Esta transformación radical de la organización del trabajo es consecuencia de la desaparición del modo de producción esclavista, fenómeno que se rematará en el siglo II d. C. Para la época que nos ocupa, la historia de la esclavitud queda, pues, marcada por dos grandes cortes. En primer lugar, el del hacia 200 a. C., que marca el inicio de la puesta en marcha de un sistema económico basado en la explotación racional del esclavo, que tiende a sacar todos los beneficios económicos de su estatus de total dependencia. Luego, el del siglo II d. C., que corresponde a la ruina de este sistema.

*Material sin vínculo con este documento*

import Summits.SmoothPoincare4.SmoothPoincare4.Theorems.ConvexBisectionAcyclicBisectionExistsStabBaseCutPower
import Literature.Topology.FourManifolds.LefschetzBaseCover
import HarnessLib

/-!
# N3 (`stub_STgeo`) ▸ N3-nat ▸ N3d-1 `node_stabBaseData` ▸ G1a/G1b: THE FIBRED GENUS-RAISING EMBEDDING
# `stabEmb g : ℂ² → ℂ²`, `stabMap g : Base g ∖ (cut) → Base (g+1)` — the bulk of the 1-handle presentation `E.jA`
(wave 8, brick J6-2b of stub `stub_STgeo` = node N3 of NF4, line `modp-braid-orbits`, crux
`ConvexBisection.AcyclicBisectionExists`, item stmt-SmoothPoincare4-10508; registered sub-goal
`helper_rho_stabEmb`; sequel of `…StabBaseCutPower.lean` (the compressed power `stabX`); what remains of
N3d-1 = `H6Remaining.RemainingN3d1`, report H6 §5.)

With `X = stabX g x` (`X^{2g+3} = λ x^{2g+1}`, `λ = e^{radProfile ‖x‖²} ≥ 1`, `= 1` for `‖x‖² ≤ 3`) the second
coordinate is `Y = y · √(1 + (λ − 1) x^{2g+1}/y²)`, so that `Y² − X^{2g+3} = y² − x^{2g+1}` EXACTLY:

* §4 `stabR = 1 + (λ − 1) x^{2g+1} / y²` (`= 1` for `‖x‖² ≤ 3`, where all roots `y = 0` of the pages are;
  positive real part when `‖w‖ ≤ 1/2`: `‖x^{2g+1}‖ ≥ √3 > 3/2 ≥ ‖1 + w‖`), `hsqrt z = exp (log z / 2)`,
  `stabY = y · hsqrt stabR`, **`stabEmb g (x, y) = (stabX g x, stabY g x y)`**: `Φ_{g+1} ∘ stabEmb = Φ_g`,
  **`w_{g+1} ∘ stabEmb = w_g`**, **`rho_{g+1} ∘ stabEmb = rho_g`** (for `x ≠ 0`, `‖w‖ ≤ 1/2`; registered
  `helper_rho_stabEmb`), injective on `{−x ∈ slitPlane, ‖w‖ ≤ 1/2}`;
* §5 on the base: the open submanifold `cutDomain g = {−x ∈ slitPlane} ⊆ Base g` and
  **`stabMap g : cutDomain g → Base (g+1)`** — `w`-preserving (FIBRED), `rho`-preserving (boundary to
  boundary, interior to interior), page to page of the SAME direction, `‖x‖`-non-increasing on `‖x‖ ≥ 1` and
  `‖x‖`-preserving on `‖x‖² ≥ 4`, injective.

Smoothness, the page-orientation character and the images of the chain loops are the sequel's.  Definitions +
proved lemmas; no named facts, no `sorry`.  References: J. Milnor, *Singular points of complex
hypersurfaces* (1968), §9 [Milnor1968]; J. B. Etnyre, T. Fuller, IMRN 2006, §2 [EtnyreFuller2006].
-/

noncomputable section

-- the prescribed namespace `Summit.<P>.<Sub>.…` duplicates `SmoothPoincare4` (P = Sub)
set_option linter.dupNamespace false

open scoped Topology Real
open Set Function Metric
open Literature.Topology.FourManifolds Literature.Topology.FourManifolds.LefschetzBase

namespace Summit.SmoothPoincare4.SmoothPoincare4.Theorems.AcyclicBisectionExists.ModpBraidOrbits

namespace StabBase

variable {g : ℕ}

/-! ## §4 The correction factor, the half-power and the map `stabEmb` -/

/-- The factor `λ = e^{radProfile ‖x‖²} ≥ 1` (`= 1` for `‖x‖² ≤ 3`, `= ‖x‖²` for `‖x‖² ≥ 4`). [folklore] -/
def lam (x : ℂ) : ℝ := Real.exp (radProfile (‖x‖ ^ 2))

/-- `1 ≤ λ`. [folklore] -/
theorem one_le_lam (x : ℂ) : 1 ≤ lam x := by
  unfold lam
  exact Real.one_le_exp (radProfile_nonneg' _)

/-- `λ = 1` for `‖x‖² ≤ 3`. [folklore] -/
theorem lam_of_le_three {x : ℂ} (h : ‖x‖ ^ 2 ≤ 3) : lam x = 1 := by
  rw [lam, radProfile_of_le_three h, Real.exp_zero]

/-- **The correction ratio** `stabR = 1 + (λ − 1) x^{2g+1} / y²` (`= Y²/y²`). [folklore] -/
def stabR (g : ℕ) (x y : ℂ) : ℂ := 1 + ((lam x - 1 : ℝ) : ℂ) * x ^ (2 * g + 1) / y ^ 2

/-- `stabR = 1` for `‖x‖² ≤ 3` (where all the roots `y = 0` are). [folklore] -/
theorem stabR_of_le_three {x : ℂ} (y : ℂ) (h : ‖x‖ ^ 2 ≤ 3) : stabR g x y = 1 := by
  simp [stabR, lam_of_le_three h]

/-- **The half-power** `hsqrt z = exp (log z / 2)`, a square root of `z ≠ 0`, never zero, analytic off
`(−∞, 0]`. [folklore] -/
def hsqrt (z : ℂ) : ℂ := Complex.exp (Complex.log z / 2)

/-- `hsqrt z ≠ 0`. [folklore] -/
theorem hsqrt_ne_zero (z : ℂ) : hsqrt z ≠ 0 := Complex.exp_ne_zero _

/-- `hsqrt z ^ 2 = z` for `z ≠ 0`. [folklore] -/
theorem hsqrt_sq {z : ℂ} (hz : z ≠ 0) : hsqrt z ^ 2 = z := by
  rw [hsqrt, ← Complex.exp_nat_mul]
  push_cast
  rw [mul_div_cancel₀ _ two_ne_zero, Complex.exp_log hz]

/-- The second coordinate `stabY = y · hsqrt stabR`. [folklore] -/
def stabY (g : ℕ) (x y : ℂ) : ℂ := y * hsqrt (stabR g x y)

/-- **The fibred genus-raising map** `stabEmb g (x, y) = (stabX g x, stabY g x y)` of `ℂ² = ℝ⁴`.
[cite: Milnor1968, §9] -/
def stabEmb (g : ℕ) (p : EuclideanSpace ℝ (Fin 4)) : EuclideanSpace ℝ (Fin 4) :=
  mk (stabX g (cx p)) (stabY g (cx p) (cy p))

/-- First coordinate of `stabEmb`. [folklore] -/
@[simp] theorem cx_stabEmb (p : EuclideanSpace ℝ (Fin 4)) : cx (stabEmb g p) = stabX g (cx p) := by
  simp [stabEmb]

/-- Second coordinate of `stabEmb`. [folklore] -/
@[simp] theorem cy_stabEmb (p : EuclideanSpace ℝ (Fin 4)) : cy (stabEmb g p) = stabY g (cx p) (cy p) := by
  simp [stabEmb]

/-- `y² = x^{2g+1} + (1 + w)`. [folklore] -/
theorem cy_sq_eq (p : EuclideanSpace ℝ (Fin 4)) : cy p ^ 2 = cx p ^ (2 * g + 1) + (1 + w g p) := by
  simp only [w, Phi]; ring

/-- **The key estimate off `‖x‖² ≤ 3`**: if `‖w‖ ≤ 1/2` and `‖x‖² ≥ 3` then `y ≠ 0` and `Re stabR > 0`
(`‖x^{2g+1}‖ ≥ √3 > 3/2 ≥ ‖1 + w‖`). [folklore] -/
theorem cy_ne_zero_and_re_stabR_pos {p : EuclideanSpace ℝ (Fin 4)} (hw : ‖w g p‖ ≤ 1 / 2)
    (hx : 3 ≤ ‖cx p‖ ^ 2) : cy p ≠ 0 ∧ 0 < (stabR g (cx p) (cy p)).re := by
  set a : ℂ := cx p ^ (2 * g + 1) with ha
  set c : ℂ := 1 + w g p with hc
  have hx1 : (17 / 10 : ℝ) < ‖cx p‖ := by nlinarith [norm_nonneg (cx p)]
  have hna : (17 / 10 : ℝ) < ‖a‖ := by
    rw [ha, norm_pow]
    exact hx1.trans_le (le_self_pow₀ (by linarith) (by omega))
  have hnc : ‖c‖ ≤ 3 / 2 := by
    rw [hc]
    calc ‖1 + w g p‖ ≤ ‖(1 : ℂ)‖ + ‖w g p‖ := norm_add_le _ _
      _ ≤ 3 / 2 := by rw [norm_one]; linarith
  have hy2 : cy p ^ 2 = a + c := cy_sq_eq p
  have hac : a + c ≠ 0 := by
    intro h0
    have : ‖a‖ = ‖c‖ := by
      have e : a = -c := eq_neg_of_add_eq_zero_left h0
      rw [e, norm_neg]
    linarith
  have hy0 : cy p ≠ 0 := by
    intro h0
    rw [h0] at hy2
    exact hac (by rw [← hy2]; ring)
  refine ⟨hy0, ?_⟩
  rw [stabR, hy2, Complex.add_re, Complex.one_re]
  have key : 0 ≤ (((lam (cx p) - 1 : ℝ) : ℂ) * a / (a + c)).re := by
    rw [mul_div_assoc, Complex.re_ofReal_mul]
    refine mul_nonneg (sub_nonneg.2 (one_le_lam _)) ?_
    rw [Complex.div_re, ← add_div]
    refine div_nonneg ?_ (Complex.normSq_nonneg _)
    have h1 : -(‖a‖ * ‖c‖) ≤ a.re * c.re + a.im * c.im := by
      have hb := Complex.abs_re_le_norm (a * (starRingEnd ℂ) c)
      rw [norm_mul, Complex.norm_conj] at hb
      have e : (a * (starRingEnd ℂ) c).re = a.re * c.re + a.im * c.im := by
        simp [Complex.mul_re]
      rw [e] at hb
      exact (abs_le.1 hb).1
    have h2 : a.re * a.re + a.im * a.im = ‖a‖ ^ 2 := by
      rw [← Complex.normSq_eq_norm_sq, Complex.normSq_apply]
    have h3 : a.re * (a + c).re + a.im * (a + c).im =
        (a.re * a.re + a.im * a.im) + (a.re * c.re + a.im * c.im) := by
      rw [Complex.add_re, Complex.add_im]; ring
    rw [h3, h2]
    nlinarith [norm_nonneg a, norm_nonneg c]
  linarith

/-- `stabR ≠ 0` when `‖w‖ ≤ 1/2`. [folklore] -/
theorem stabR_ne_zero {p : EuclideanSpace ℝ (Fin 4)} (hw : ‖w g p‖ ≤ 1 / 2) : stabR g (cx p) (cy p) ≠ 0 := by
  rcases le_or_gt (‖cx p‖ ^ 2) 3 with h | h
  · rw [stabR_of_le_three _ h]; exact one_ne_zero
  · intro h0
    have := (cy_ne_zero_and_re_stabR_pos hw h.le).2
    rw [h0, Complex.zero_re] at this
    exact lt_irrefl _ this

/-- `stabR ∈ slitPlane` when `‖w‖ ≤ 1/2` (positive real part, or `= 1`). [folklore] -/
theorem stabR_mem_slitPlane {p : EuclideanSpace ℝ (Fin 4)} (hw : ‖w g p‖ ≤ 1 / 2) :
    stabR g (cx p) (cy p) ∈ Complex.slitPlane := by
  rw [Complex.mem_slitPlane_iff]
  rcases le_or_gt (‖cx p‖ ^ 2) 3 with h | h
  · left; rw [stabR_of_le_three _ h, Complex.one_re]; exact one_pos
  · exact Or.inl (cy_ne_zero_and_re_stabR_pos hw h.le).2

/-- `y² · stabR = y² + (λ − 1) x^{2g+1}` (`‖w‖ ≤ 1/2`). [folklore] -/
theorem cy_sq_mul_stabR {p : EuclideanSpace ℝ (Fin 4)} (hw : ‖w g p‖ ≤ 1 / 2) :
    cy p ^ 2 * stabR g (cx p) (cy p) = cy p ^ 2 + ((lam (cx p) - 1 : ℝ) : ℂ) * cx p ^ (2 * g + 1) := by
  rcases le_or_gt (‖cx p‖ ^ 2) 3 with h | h
  · rw [stabR_of_le_three _ h, lam_of_le_three h]; push_cast; ring
  · have hy := (cy_ne_zero_and_re_stabR_pos hw h.le).1
    unfold stabR
    field_simp

/-- **`Φ` is preserved**: `Φ_{g+1} (stabEmb p) = Φ_g p` for `x ≠ 0`, `‖w‖ ≤ 1/2`. [cite: Milnor1968, §9] -/
theorem Phi_stabEmb {p : EuclideanSpace ℝ (Fin 4)} (hx : cx p ≠ 0) (hw : ‖w g p‖ ≤ 1 / 2) :
    Phi (g + 1) (stabEmb g p) = Phi g p := by
  have e1 : cy (stabEmb g p) ^ 2 = cy p ^ 2 + ((lam (cx p) - 1 : ℝ) : ℂ) * cx p ^ (2 * g + 1) := by
    rw [cy_stabEmb, stabY, mul_pow, hsqrt_sq (stabR_ne_zero hw), cy_sq_mul_stabR hw]
  have e2 : cx (stabEmb g p) ^ (2 * (g + 1) + 1) = (lam (cx p) : ℂ) * cx p ^ (2 * g + 1) := by
    rw [cx_stabEmb, show 2 * (g + 1) + 1 = 2 * g + 3 by ring, stabX_pow hx]
    rfl
  unfold Phi
  rw [e1, e2]
  push_cast
  ring

/-- **`w` is preserved (the map is FIBRED)**: `w_{g+1} (stabEmb p) = w_g p`. [cite: Milnor1968, §9] -/
theorem w_stabEmb {p : EuclideanSpace ℝ (Fin 4)} (hx : cx p ≠ 0) (hw : ‖w g p‖ ≤ 1 / 2) :
    w (g + 1) (stabEmb g p) = w g p := by
  unfold w
  rw [Phi_stabEmb hx hw]

/-- **`rho` is preserved**: `rho_{g+1} (stabEmb p) = rho_g p` (boundary to boundary, interior to interior,
`Base g` into `Base (g+1)`). [folklore] -/
theorem rho_stabEmb {p : EuclideanSpace ℝ (Fin 4)} (hx : cx p ≠ 0) (hw : ‖w g p‖ ≤ 1 / 2) :
    rho (g + 1) (stabEmb g p) = rho g p := by
  unfold rho
  rw [w_stabEmb hx hw, cx_stabEmb, eta_norm_stabX_sq]

/-- **`stabEmb` is injective on `{−x ∈ slitPlane, ‖w‖ ≤ 1/2}`.** [cite: Milnor1968, §9] -/
theorem stabEmb_injOn :
    InjOn (stabEmb g) {p | -cx p ∈ Complex.slitPlane ∧ ‖w g p‖ ≤ 1 / 2} := by
  rintro p ⟨hp1, hp2⟩ q ⟨hq1, hq2⟩ h
  have hX : stabX g (cx p) = stabX g (cx q) := by
    have := congrArg cx h
    rwa [cx_stabEmb, cx_stabEmb] at this
  have hx : cx p = cx q := stabX_injOn hp1 hq1 hX
  have hp0 : cx p ≠ 0 := ne_zero_of_neg_mem_slitPlane hp1
  have hq0 : cx q ≠ 0 := ne_zero_of_neg_mem_slitPlane hq1
  have hw' : w g p = w g q := by rw [← w_stabEmb hp0 hp2, ← w_stabEmb hq0 hq2, h]
  have hy2 : cy p ^ 2 = cy q ^ 2 := by rw [cy_sq_eq (g := g), cy_sq_eq (g := g), hx, hw']
  have hR : stabR g (cx p) (cy p) = stabR g (cx q) (cy q) := by unfold stabR; rw [hx, hy2]
  have hY : stabY g (cx p) (cy p) = stabY g (cx q) (cy q) := by
    have := congrArg cy h
    rwa [cy_stabEmb, cy_stabEmb] at this
  have hy : cy p = cy q := by
    unfold stabY at hY
    rw [hR] at hY
    exact mul_right_cancel₀ (hsqrt_ne_zero _) hY
  rw [← mk_cx_cy p, ← mk_cx_cy q, hx, hy]

/-! ## §5 On the base: `stabMap g : cutDomain g → Base (g+1)` -/

/-- **The cut domain** `{−x ∈ slitPlane}` of the base: the open submanifold of `Base g` off the wall
`arg x = 0` (and off the axis `x = 0`). [folklore] -/
def cutDomain (g : ℕ) : TopologicalSpace.Opens (Base g) :=
  ⟨{p | -cx p.1 ∈ Complex.slitPlane},
    Complex.isOpen_slitPlane.preimage ((contDiff_cx.continuous.comp continuous_subtype_val).neg)⟩

/-- Membership in the cut domain. [folklore] -/
theorem mem_cutDomain {p : Base g} : p ∈ cutDomain g ↔ -cx p.1 ∈ Complex.slitPlane := Iff.rfl

/-- Points of the cut domain have `x ≠ 0`. [folklore] -/
theorem cx_ne_zero_of_mem (p : cutDomain g) : cx p.1.1 ≠ 0 := ne_zero_of_neg_mem_slitPlane p.2

/-- **The fibred genus-raising map of the base**, `cutDomain g → Base (g+1)`. [cite: Milnor1968, §9] -/
def stabMap (g : ℕ) (p : cutDomain g) : Base (g + 1) :=
  ⟨stabEmb g p.1.1, by
    show rho (g + 1) (stabEmb g p.1.1) ≤ 1 / 4
    rw [rho_stabEmb (cx_ne_zero_of_mem p) (norm_w_le p.1)]
    exact p.1.2⟩

/-- The underlying point of `stabMap`. [folklore] -/
@[simp] theorem stabMap_coe (p : cutDomain g) : (stabMap g p).1 = stabEmb g p.1.1 := rfl

/-- **`stabMap` is fibred**: `w_{g+1} ∘ stabMap = w_g`. [cite: Milnor1968, §9] -/
theorem w_stabMap (p : cutDomain g) : w (g + 1) (stabMap g p).1 = w g p.1.1 :=
  w_stabEmb (cx_ne_zero_of_mem p) (norm_w_le p.1)

/-- **`stabMap` preserves `rho`** (boundary points to boundary points, interior to interior). [folklore] -/
theorem rho_stabMap (p : cutDomain g) : rho (g + 1) (stabMap g p).1 = rho g p.1.1 :=
  rho_stabEmb (cx_ne_zero_of_mem p) (norm_w_le p.1)

/-- `stabMap` does not increase `‖x‖` on `‖x‖ ≥ 1` … [folklore] -/
theorem norm_cx_stabMap_le (p : cutDomain g) (h : 1 ≤ ‖cx p.1.1‖) : ‖cx (stabMap g p).1‖ ≤ ‖cx p.1.1‖ := by
  rw [stabMap_coe, cx_stabEmb]; exact norm_stabX_le h

/-- … and preserves it on the binding region `‖x‖² ≥ 4`. [folklore] -/
theorem norm_cx_stabMap_eq (p : cutDomain g) (h : 4 ≤ ‖cx p.1.1‖ ^ 2) : ‖cx (stabMap g p).1‖ = ‖cx p.1.1‖ := by
  rw [stabMap_coe, cx_stabEmb]; exact norm_stabX_of_four_le h

/-- **`stabMap` sends the page of direction `d` into the page of direction `d`.** [cite: EtnyreFuller2006, §2] -/
theorem stabMap_mem_page {d : ℂ} {p : cutDomain g} (hp : p.1 ∈ page g d) : stabMap g p ∈ page (g + 1) d := by
  refine ⟨?_, ?_⟩
  · have hx : ‖cx p.1.1‖ < 2 := by nlinarith [hp.1, norm_nonneg (cx p.1.1)]
    have h2 := norm_stabX_lt_two (g := g) hx
    rw [stabMap_coe, cx_stabEmb]
    nlinarith [norm_nonneg (stabX g (cx p.1.1))]
  · rw [w_stabMap]; exact hp.2

/-- **`stabMap` is injective.** [cite: Milnor1968, §9] -/
theorem injective_stabMap : Injective (stabMap g) := by
  intro p q h
  have h' : stabEmb g p.1.1 = stabEmb g q.1.1 := congrArg (fun z : Base (g + 1) => z.1) h
  have e := stabEmb_injOn ⟨p.2, norm_w_le p.1⟩ ⟨q.2, norm_w_le q.1⟩ h'
  exact Subtype.ext (Subtype.ext e)

end StabBase

/-! ## Registered helper -/

/-- **Registered helper `helper_rho_stabEmb` (sub-goal of `stub_STgeo` ▸ N3-nat ▸ N3d-1 ▸ G1a/G1b, wave 8,
lead c5): the genus-raising map `stabEmb g` of `ℂ²` preserves `w` and `rho` across genera (`x ≠ 0`,
`‖w‖ ≤ 1/2`) — the bulk of the fibred 1-handle presentation `E.jA` of `Base (g+1)` over `Base g`.**
[cite: Milnor1968, §9] -/
theorem helper_rho_stabEmb : ∀ (g : ℕ) (p : EuclideanSpace ℝ (Fin 4)), Literature.Topology.FourManifolds.LefschetzBase.cx p ≠ 0 → ‖Literature.Topology.FourManifolds.LefschetzBase.w g p‖ ≤ 1 / 2 → Literature.Topology.FourManifolds.LefschetzBase.w (g + 1) (Summit.SmoothPoincare4.SmoothPoincare4.Theorems.AcyclicBisectionExists.ModpBraidOrbits.StabBase.stabEmb g p) = Literature.Topology.FourManifolds.LefschetzBase.w g p ∧ Literature.Topology.FourManifolds.LefschetzBase.rho (g + 1) (Summit.SmoothPoincare4.SmoothPoincare4.Theorems.AcyclicBisectionExists.ModpBraidOrbits.StabBase.stabEmb g p) = Literature.Topology.FourManifolds.LefschetzBase.rho g p :=
  fun _ _ hx hw => ⟨StabBase.w_stabEmb hx hw, StabBase.rho_stabEmb hx hw⟩

end Summit.SmoothPoincare4.SmoothPoincare4.Theorems.AcyclicBisectionExists.ModpBraidOrbits

end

Además, a lo largo de estos cuatro siglos hay que distinguir los dos últimos siglos de la República del Alto Imperio, períodos que corresponden respectivamente al apogeo de esta organización y a su largo y progresivo declinar. Estas grandes divisiones cronológicas condicionan profundamente la vida del esclavo romano.
Antes de los cambios de época helenística, el esclavo, al menos en la medida en que era propiedad de un particular, se encontraba inserto en las relaciones que unen a los diferentes miembros de la familia bajo la autoridad del pater familias. Sería ciertamente excesivo afirmar que este ejerce una potestas similar sobre sus hijos que sobre sus esclavos. En particular, en el primer caso, este poder es intransmisible, mientras que forma parte de la operación de venta en el segundo caso. Sin embargo, la situación del hijo y del esclavo no se diferencian tan radicalmente. Las XII tablas, este texto fundamental del derecho romano redactado a mediados del siglo V a. C., atestigua que el padre puede vender a sus hijos. En cambio, puede adoptar un esclavo. Su enorme poder tiende a borrar las diferencias existentes entre los que se encuentran bajo su potestad, más aún si se trata de un marco patriarcal donde los esclavos, al igual que los hijos, aparecen ante todo como una valiosa fuerza de trabajo. Otras medidas del antiguo derecho romano apuntan hacia la misma dirección. Así, también en las XII tablas, se constata que aquel que es culpable de perjuicio hacia otro, sobre todo si se le ha provocado una fractura, debe pagar una indemnización en dinero a la víctima, sea libre o esclava. Ciertamente, la cantidad de dinero va de lo simple a lo doble, según sea el caso de la figura, pero es llamativo que el enfoque jurídico del problema sea idéntico: cualquiera que sea el estatus de la víctima, esta siempre es considerada como víctima de una iniuria.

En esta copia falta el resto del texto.